Tras la inspección, el Ministro Li cerró la puerta. Soltó un suspiro de alivio y se dispuso a despedir a Su Xiaolu y a su acompañante.
Al pasar por la habitación contigua, Zhou Zhi se detuvo en seco. —Echemos otro vistazo a esta habitación.
El Ministro Li hizo una pausa por un instante antes de abrir la puerta.
Ante el poder imperial, naturalmente no podía resistirse.
En cuanto abrió la puerta, una tenue fragancia se escapó. Con la puerta cerrada, era imposible olerla.
Zhou Zhi alargó la mano y palpó la puerta. —Ministro Li, esta puerta no está nada mal.

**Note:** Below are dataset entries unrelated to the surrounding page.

import Summits.CriticalPhenomena.SAWScalingLimit.Theses.SAWRenewalTightness
import Summits.CriticalPhenomena.SAWScalingLimit.Theorems.SAWRenewalTightnessShellCrossingBoundSocketTransfer
import Summits.CriticalPhenomena.SAWScalingLimit.Theorems.SAWRenewalTightnessShellCrossingBoundSocketedEnlargement
import Summits.CriticalPhenomena.SAWScalingLimit.Theorems.SAWRenewalTightnessShellCrossingBoundOfPinchAway
import Literature.Probability.RandomPlanarGeometry.CurvePinch
import HarnessLib

/-!
# LINE `confinement-bulk-tightness` — crux `ShellCrossingBound` (stmt-CriticalPhenomena-4728): the summit-safe split

Crux-strategist skeleton (wall-breaker gen 1).  TWO registered stubs and a KERNEL-CHECKED composition
`ShellCrossingBound_of : stub₁-statement → stub₂-statement → ShellCrossingBound` (no `sorry` outside the stubs):

* **Sub₁ `ConfinementPositivity`** (restriction positivity; verbatim the audited statement
  `stub_confinementPositivity` of line `pinch-on-a-circle`, `⟺ liminf Z_{D'}/Z_D > 0` by
  `Theorems/…ConfinementRatio.lean`, implied by `SAWScalingLimit` by
  `Theorems/…ConfinementOfScalingLimit.lean`): for nested Dobrushin domains `D' ⊆ D` with the same
  marked points and `D ∩ (B(a, d) ∪ B(b, d)) ⊆ D'`, the critical SAW of `D_δ` stays inside `D'_δ` with
  probability `≥ c > 0` for all small `δ`.
* **Sub₂ `BulkShellTight`** (per-shell TIGHTNESS of the traversal count on INTERIOR shells — no
  fixed threshold, no rate, no power law): for every Dobrushin domain with an endpoint approximation,
  every shell `D(y; η, R)` with `0 < η < R` and `B̄(y, 2R) ⊆ Ω`, and every `ε > 0`, some threshold `j`
  and mesh bound `δ₁ > 0` give `P_δ[j separate traversals of D(y; η, R)] ≤ ε` for `δ ∈ (0, δ₁]`.
  (A consequence of the crux — hence of the summit, `EventualTight.Negative.TightnessNecessary` — by
  `shellCrossingBound_iff_shellCountTight`; strictly weaker than the fixed-threshold bulk statements
  `ShellCrossingBoundBulkAt 4` / `stub_bulkTwoStrandPinch` of the dead lines.)

**Theorem `ShellCrossingBound_of : Sub₁ → Sub₂ → ShellCrossingBound` (the crux BY NAME).**  The boundary of the
domain (fjords, corridors, deep lattice endpoints) contributes NOTHING to the crux beyond restriction
positivity: every shell bound is obtained on interior shells of a socketed enlargement and pulled
back by the exact restriction covariance of the critical SAW law.

Proof.  Fix `(D, a, b)` with an endpoint approximation; by the landed coarse-mesh glue
`shellCrossing_of_perShellDecay` it suffices to prove per-shell decay: for a genuine shell
`D(x; ρ, R)` and `ε > 0` find `k, δ₁`.  (1) `exists_good_mid`: a middle radius `m` of a third of the
shell at distance `≥ (R−ρ)/12 = 2d` (`d := (R−ρ)/24`) from `dist(a, x)` and `dist(b, x)`; sub-shell
`D(x; m − w/2, m + w/2)`, `w = (R−ρ)/3`.  (2) `stub_socketedEnlargement` at `d`: a Dobrushin domain
`D̂ ⊇ D`, same marked points, sockets `D̂ ∩ (B(a, d/2) ∪ B(b, d/2)) ⊆ D`, collar `B̄(z, ε₀) ⊆ D̂` for
`z ∈ Ω̄` at distance `≥ d` from both marked points; nesting of the discrete domains for `δ ≤ δ₃`
(`JordanDomain.exists_forall_meshDomain_subset`, `exists_domainSAW_of_meshDomain_subset`), so
`(a_δ, b_δ)` is an endpoint approximation of `D̂` too; Sub₁ for the pair `D ⊆ D̂`: `P_D̂(γ ⊆ D_δ) ≥ c`.
(3) A net of `M` points `yᵢ` on the circle `|y − x| = m`, resolution `η = 2πm/M < min(R′, d)`,
`R′ = min(w/4, ε₀/4)`.  (4) For each net point: either no point of `Ω̄` is within `η` of `yᵢ` — then
no SAW polyline traverses `D(yᵢ; η, R′)` even once (`exists_mem_closure_of_hasTraversals`); or some
`z ∈ Ω̄` has `dist z yᵢ ≤ η`, whence `z` is `d`-far from the marked points and
`B̄(yᵢ, 2R′) ⊆ B̄(z, ε₀) ⊆ D̂`: Sub₂ in `D̂` gives `jᵢ, δᵢ` with `P_D̂[jᵢ traversals of D(yᵢ; η, R′)] ≤ εc/M`,
and restriction covariance (`SAW.law_mul_law_setOf_exists_support_eq_le`) transfers it to
`P_D[…] ≤ ε/M`.  (5) `k := M·J + 1`, `J = max jᵢ`: `k` separate traversals of `D(x; ρ, R)` traverse
the sub-shell, pass the middle circle (`Curve.exists_mem_sphere_of_isTraversal`), pigeonhole puts
`J + 1` passage points in one net cell (`exists_netPoint_hasTraversals`, ONE traversal of the small
shell per strand: far endpoint → passage point), so `D(yᵢ; η, R′)` is traversed `J + 1 > jᵢ` times;
union bound over the net: `P_D[k traversals] ≤ M · ε/M = ε` for `δ ≤ min δᵢ`.

Folklore lattice/plane geometry around the Aizenman–Burchard criterion and the Lawler–Schramm–Werner
restriction property; no named fact.  Mathlib anchors: `Finset.exists_lt_card_fiber_of_mul_lt_card_of_maps_to`,
`Finset.exists_subset_card_eq`, `Finset.orderEmbOfFin`, `MeasureTheory.measure_iUnion_fintype_le`,
`Metric.closedBall_subset_closedBall'`, `Ioc_mem_nhdsGT`.  H21 anchors: `Theorems.stub_socketedEnlargement`
(p97679), `JordanDomain.exists_forall_meshDomain_subset`, `exists_domainSAW_of_meshDomain_subset`,
`exists_mem_closure_of_hasTraversals`, `le_ofReal_div_mul_of_mul_ofReal_le` (p98857),
`shellCrossing_of_perShellDecay` (p107371), `SAW.law_mul_law_setOf_exists_support_eq_le`
(`SAWRestrictionCovariance.lean`), `exists_good_mid`, `exists_dist_circleNet_le`,
`Curve.exists_mem_sphere_of_isTraversal` (`CurvePinch.lean`), `Curve.HasTraversals.mono'/of_le`
(`CurveTortuosity.lean`). [cite: AizenmanBurchardDuke1999, §1.b and Lemma 3.1]
[cite: LawlerSchrammWerner2004SAW, §3]
-/

noncomputable section
open MeasureTheory Set Metric Filter Topology
open scoped unitInterval ENNReal Real
open Literature.Probability.RandomPlanarGeometry Literature.Probability.LatticeModels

El Ministro Li bajó la cabeza y se inclinó ligeramente, sin decir nada.
Su Xiaolu entró detrás de Zhou Zhi y empezó a inspeccionar con cuidado. Tenía que haber algo raro en esa habitación, pero aún no lo había encontrado.
La habitación contigua no era grande. Solo había dos armarios, una mesa, un tocador y una cama. ¿De dónde provenía ese leve hedor a cadáver?